[Stored data entries]
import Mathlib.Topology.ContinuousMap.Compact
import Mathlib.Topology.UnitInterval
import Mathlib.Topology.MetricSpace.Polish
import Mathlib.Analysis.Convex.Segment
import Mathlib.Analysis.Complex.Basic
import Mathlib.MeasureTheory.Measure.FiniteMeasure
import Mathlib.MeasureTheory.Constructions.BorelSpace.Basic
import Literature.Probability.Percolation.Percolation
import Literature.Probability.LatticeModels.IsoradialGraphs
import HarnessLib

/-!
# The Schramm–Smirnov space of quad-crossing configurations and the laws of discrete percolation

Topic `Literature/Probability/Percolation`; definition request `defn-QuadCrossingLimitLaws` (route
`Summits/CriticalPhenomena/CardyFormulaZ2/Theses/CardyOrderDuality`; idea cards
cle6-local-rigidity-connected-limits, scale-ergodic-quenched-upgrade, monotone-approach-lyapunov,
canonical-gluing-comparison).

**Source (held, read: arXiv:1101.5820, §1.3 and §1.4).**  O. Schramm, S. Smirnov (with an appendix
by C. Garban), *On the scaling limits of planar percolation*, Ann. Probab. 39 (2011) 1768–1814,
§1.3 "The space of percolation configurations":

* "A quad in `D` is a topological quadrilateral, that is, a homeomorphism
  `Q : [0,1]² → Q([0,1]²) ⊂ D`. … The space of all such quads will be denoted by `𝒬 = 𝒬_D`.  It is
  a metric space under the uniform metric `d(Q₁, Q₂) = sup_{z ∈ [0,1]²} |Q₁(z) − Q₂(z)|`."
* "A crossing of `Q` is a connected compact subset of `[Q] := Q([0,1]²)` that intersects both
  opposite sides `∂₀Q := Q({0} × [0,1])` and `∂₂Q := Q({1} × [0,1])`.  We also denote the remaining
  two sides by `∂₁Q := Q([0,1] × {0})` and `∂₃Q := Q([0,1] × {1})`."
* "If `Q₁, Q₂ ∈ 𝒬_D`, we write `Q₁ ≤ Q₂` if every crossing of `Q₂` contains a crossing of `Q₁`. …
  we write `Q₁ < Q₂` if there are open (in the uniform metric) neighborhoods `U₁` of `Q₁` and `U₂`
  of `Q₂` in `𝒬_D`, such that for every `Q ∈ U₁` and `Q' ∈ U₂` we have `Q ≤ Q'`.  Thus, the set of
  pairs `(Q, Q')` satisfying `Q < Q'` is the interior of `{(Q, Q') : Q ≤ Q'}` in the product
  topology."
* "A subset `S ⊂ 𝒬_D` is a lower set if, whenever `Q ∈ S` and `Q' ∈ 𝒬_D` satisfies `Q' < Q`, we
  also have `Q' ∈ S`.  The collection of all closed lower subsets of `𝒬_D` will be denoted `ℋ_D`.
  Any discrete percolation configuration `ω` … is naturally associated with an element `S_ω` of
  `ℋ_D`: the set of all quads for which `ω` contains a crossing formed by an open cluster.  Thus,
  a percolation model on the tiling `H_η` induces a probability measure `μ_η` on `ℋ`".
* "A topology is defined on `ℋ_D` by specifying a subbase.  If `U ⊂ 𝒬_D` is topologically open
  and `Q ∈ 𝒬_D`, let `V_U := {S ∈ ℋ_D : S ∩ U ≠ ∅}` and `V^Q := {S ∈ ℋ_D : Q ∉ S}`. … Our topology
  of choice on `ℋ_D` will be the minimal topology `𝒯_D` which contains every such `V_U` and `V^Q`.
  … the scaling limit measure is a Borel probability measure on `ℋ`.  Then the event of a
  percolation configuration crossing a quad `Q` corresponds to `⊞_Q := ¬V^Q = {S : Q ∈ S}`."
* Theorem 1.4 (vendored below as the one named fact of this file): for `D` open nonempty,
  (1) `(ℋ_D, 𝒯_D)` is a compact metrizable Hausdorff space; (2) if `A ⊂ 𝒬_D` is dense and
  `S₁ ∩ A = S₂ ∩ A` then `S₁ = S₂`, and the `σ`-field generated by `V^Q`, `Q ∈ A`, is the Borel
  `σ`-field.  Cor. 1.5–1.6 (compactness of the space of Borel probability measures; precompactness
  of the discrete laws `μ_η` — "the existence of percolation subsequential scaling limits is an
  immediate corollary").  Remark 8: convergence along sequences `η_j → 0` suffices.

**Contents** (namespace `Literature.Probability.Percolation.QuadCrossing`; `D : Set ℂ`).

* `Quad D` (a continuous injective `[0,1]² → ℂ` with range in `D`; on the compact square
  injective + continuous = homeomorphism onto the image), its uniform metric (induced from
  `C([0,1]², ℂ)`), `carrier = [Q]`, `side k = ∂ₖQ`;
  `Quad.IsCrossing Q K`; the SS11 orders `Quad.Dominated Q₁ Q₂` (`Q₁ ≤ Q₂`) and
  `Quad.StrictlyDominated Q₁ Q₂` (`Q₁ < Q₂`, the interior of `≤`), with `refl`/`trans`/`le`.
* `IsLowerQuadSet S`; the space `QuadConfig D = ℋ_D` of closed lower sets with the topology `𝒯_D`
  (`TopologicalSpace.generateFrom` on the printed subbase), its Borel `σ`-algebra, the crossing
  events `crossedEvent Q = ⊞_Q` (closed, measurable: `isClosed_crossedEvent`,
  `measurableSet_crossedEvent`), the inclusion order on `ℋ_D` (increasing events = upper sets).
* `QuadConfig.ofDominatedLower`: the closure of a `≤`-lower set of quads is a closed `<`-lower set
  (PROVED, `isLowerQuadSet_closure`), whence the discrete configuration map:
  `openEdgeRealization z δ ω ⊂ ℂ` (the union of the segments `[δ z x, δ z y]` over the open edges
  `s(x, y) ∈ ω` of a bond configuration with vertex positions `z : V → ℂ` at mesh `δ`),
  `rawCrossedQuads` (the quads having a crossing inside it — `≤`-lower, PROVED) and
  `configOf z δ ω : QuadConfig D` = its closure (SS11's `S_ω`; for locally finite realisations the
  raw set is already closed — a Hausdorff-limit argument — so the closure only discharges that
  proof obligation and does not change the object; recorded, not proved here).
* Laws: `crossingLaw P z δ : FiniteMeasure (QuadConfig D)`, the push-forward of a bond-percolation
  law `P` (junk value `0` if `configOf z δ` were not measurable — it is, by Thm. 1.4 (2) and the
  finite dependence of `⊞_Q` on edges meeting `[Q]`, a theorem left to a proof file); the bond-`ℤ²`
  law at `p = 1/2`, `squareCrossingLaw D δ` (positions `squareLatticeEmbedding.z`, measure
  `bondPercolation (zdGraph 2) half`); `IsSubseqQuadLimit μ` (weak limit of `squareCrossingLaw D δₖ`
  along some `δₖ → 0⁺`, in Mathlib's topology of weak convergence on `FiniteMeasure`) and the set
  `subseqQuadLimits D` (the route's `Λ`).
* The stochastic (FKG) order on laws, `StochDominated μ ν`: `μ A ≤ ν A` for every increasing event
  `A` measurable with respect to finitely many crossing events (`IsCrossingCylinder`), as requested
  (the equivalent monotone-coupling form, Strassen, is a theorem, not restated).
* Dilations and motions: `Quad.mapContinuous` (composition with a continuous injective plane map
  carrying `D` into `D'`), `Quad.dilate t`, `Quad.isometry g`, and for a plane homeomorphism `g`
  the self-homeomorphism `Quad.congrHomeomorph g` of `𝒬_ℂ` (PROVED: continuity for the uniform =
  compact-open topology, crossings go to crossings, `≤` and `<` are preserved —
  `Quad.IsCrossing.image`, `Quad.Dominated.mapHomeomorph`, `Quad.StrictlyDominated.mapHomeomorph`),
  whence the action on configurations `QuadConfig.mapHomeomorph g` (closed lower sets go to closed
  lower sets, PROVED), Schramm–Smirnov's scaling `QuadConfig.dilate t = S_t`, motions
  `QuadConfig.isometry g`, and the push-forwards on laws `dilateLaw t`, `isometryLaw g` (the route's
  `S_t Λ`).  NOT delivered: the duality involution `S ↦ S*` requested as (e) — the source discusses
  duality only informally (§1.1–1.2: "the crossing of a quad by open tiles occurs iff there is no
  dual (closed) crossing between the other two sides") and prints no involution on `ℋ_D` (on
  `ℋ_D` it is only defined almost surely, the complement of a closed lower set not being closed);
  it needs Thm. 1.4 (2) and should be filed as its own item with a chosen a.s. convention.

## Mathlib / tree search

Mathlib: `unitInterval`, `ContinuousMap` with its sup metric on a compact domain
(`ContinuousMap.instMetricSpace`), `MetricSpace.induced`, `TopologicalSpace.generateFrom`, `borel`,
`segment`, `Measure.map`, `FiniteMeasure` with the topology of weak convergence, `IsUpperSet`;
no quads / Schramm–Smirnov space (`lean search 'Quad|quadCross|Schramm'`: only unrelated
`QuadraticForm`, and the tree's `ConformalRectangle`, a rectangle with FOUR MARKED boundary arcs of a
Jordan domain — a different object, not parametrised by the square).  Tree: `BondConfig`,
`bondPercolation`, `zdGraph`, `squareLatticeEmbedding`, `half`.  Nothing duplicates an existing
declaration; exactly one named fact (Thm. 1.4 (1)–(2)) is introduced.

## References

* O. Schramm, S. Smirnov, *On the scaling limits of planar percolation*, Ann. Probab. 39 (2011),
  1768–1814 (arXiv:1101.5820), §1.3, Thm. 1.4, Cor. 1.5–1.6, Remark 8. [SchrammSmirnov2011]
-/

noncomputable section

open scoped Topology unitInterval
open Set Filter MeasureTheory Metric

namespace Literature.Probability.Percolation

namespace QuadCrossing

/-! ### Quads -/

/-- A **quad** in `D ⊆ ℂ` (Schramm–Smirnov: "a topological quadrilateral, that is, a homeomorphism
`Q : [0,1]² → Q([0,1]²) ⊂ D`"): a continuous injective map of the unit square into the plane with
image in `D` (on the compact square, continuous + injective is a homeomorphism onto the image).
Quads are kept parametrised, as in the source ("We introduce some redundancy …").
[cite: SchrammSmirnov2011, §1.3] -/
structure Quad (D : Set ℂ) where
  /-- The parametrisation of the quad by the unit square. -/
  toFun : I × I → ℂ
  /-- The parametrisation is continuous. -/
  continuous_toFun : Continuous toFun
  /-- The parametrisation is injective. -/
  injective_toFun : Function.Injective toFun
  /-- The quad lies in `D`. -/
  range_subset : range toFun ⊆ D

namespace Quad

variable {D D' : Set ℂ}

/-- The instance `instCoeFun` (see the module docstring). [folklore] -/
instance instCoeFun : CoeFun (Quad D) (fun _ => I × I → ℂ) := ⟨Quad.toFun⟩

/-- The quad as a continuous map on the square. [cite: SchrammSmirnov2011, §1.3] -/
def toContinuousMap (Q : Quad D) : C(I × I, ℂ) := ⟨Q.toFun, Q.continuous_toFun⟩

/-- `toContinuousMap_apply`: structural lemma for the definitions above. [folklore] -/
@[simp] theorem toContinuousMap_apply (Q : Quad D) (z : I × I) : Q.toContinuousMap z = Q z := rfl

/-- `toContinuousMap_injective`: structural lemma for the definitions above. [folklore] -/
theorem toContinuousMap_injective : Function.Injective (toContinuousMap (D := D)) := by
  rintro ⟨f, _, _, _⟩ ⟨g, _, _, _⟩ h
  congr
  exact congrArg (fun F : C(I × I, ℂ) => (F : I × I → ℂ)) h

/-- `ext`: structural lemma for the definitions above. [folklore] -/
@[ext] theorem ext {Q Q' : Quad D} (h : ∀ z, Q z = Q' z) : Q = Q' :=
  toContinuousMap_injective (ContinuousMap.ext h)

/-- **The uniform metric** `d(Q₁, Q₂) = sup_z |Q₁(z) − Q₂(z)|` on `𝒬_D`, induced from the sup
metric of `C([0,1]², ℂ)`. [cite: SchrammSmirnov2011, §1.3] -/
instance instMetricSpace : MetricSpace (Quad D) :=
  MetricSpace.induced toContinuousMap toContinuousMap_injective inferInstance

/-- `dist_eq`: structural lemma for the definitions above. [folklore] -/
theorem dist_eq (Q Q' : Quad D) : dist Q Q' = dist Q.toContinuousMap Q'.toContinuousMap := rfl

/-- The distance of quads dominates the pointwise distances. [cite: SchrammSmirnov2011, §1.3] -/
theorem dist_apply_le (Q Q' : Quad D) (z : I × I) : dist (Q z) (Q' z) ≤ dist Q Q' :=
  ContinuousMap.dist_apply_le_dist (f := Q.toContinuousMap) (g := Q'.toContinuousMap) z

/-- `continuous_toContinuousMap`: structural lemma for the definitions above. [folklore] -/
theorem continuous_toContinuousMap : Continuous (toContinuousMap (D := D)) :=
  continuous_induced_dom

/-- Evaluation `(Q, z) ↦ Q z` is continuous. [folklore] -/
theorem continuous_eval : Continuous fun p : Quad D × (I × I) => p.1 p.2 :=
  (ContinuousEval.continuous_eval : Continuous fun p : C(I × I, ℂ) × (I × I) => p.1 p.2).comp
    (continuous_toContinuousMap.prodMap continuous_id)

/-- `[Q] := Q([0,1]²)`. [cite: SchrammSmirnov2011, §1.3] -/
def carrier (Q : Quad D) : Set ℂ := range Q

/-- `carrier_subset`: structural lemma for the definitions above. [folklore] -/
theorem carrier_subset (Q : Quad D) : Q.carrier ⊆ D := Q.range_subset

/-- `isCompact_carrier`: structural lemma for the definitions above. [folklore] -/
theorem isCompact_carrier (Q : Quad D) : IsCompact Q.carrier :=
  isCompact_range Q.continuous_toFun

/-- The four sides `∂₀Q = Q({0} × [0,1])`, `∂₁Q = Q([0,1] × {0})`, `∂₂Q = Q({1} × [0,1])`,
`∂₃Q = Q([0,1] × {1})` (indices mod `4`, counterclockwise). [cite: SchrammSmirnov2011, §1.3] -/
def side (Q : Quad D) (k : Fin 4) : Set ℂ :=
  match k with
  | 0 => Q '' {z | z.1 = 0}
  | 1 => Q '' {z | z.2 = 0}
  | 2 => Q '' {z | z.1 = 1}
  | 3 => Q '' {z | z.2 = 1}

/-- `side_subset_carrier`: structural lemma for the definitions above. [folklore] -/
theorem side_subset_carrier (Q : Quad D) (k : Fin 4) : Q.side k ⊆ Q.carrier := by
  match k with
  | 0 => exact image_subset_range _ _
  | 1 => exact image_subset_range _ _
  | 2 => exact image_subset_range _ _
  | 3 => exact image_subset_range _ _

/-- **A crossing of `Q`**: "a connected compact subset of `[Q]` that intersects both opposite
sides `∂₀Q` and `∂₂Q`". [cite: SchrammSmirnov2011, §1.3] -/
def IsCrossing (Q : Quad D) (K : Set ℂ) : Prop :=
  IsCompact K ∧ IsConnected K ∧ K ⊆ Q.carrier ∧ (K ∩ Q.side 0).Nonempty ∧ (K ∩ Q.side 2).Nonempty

> Assignment
Given the records above, restate word for word only the lines starting at the one with "is injective. -/" and ending at the one with "theorem dist_eq (Q".

> Exercise response
  /-- The parametrisation is injective. -/
  injective_toFun : Function.Injective toFun
  /-- The quad lies in `D`. -/
  range_subset : range toFun ⊆ D

namespace Quad

variable {D D' : Set ℂ}

/-- The instance `instCoeFun` (see the module docstring). [folklore] -/
instance instCoeFun : CoeFun (Quad D) (fun _ => I × I → ℂ) := ⟨Quad.toFun⟩

/-- The quad as a continuous map on the square. [cite: SchrammSmirnov2011, §1.3] -/
def toContinuousMap (Q : Quad D) : C(I × I, ℂ) := ⟨Q.toFun, Q.continuous_toFun⟩

/-- `toContinuousMap_apply`: structural lemma for the definitions above. [folklore] -/
@[simp] theorem toContinuousMap_apply (Q : Quad D) (z : I × I) : Q.toContinuousMap z = Q z := rfl

/-- `toContinuousMap_injective`: structural lemma for the definitions above. [folklore] -/
theorem toContinuousMap_injective : Function.Injective (toContinuousMap (D := D)) := by
  rintro ⟨f, _, _, _⟩ ⟨g, _, _, _⟩ h
  congr
  exact congrArg (fun F : C(I × I, ℂ) => (F : I × I → ℂ)) h

/-- `ext`: structural lemma for the definitions above. [folklore] -/
@[ext] theorem ext {Q Q' : Quad D} (h : ∀ z, Q z = Q' z) : Q = Q' :=
  toContinuousMap_injective (ContinuousMap.ext h)

/-- **The uniform metric** `d(Q₁, Q₂) = sup_z |Q₁(z) − Q₂(z)|` on `𝒬_D`, induced from the sup
metric of `C([0,1]², ℂ)`. [cite: SchrammSmirnov2011, §1.3] -/
instance instMetricSpace : MetricSpace (Quad D) :=
  MetricSpace.induced toContinuousMap toContinuousMap_injective inferInstance

/-- `dist_eq`: structural lemma for the definitions above. [folklore] -/
theorem dist_eq (Q Q' : Quad D) : dist Q Q' = dist Q.toContinuousMap Q'.toContinuousMap := rfl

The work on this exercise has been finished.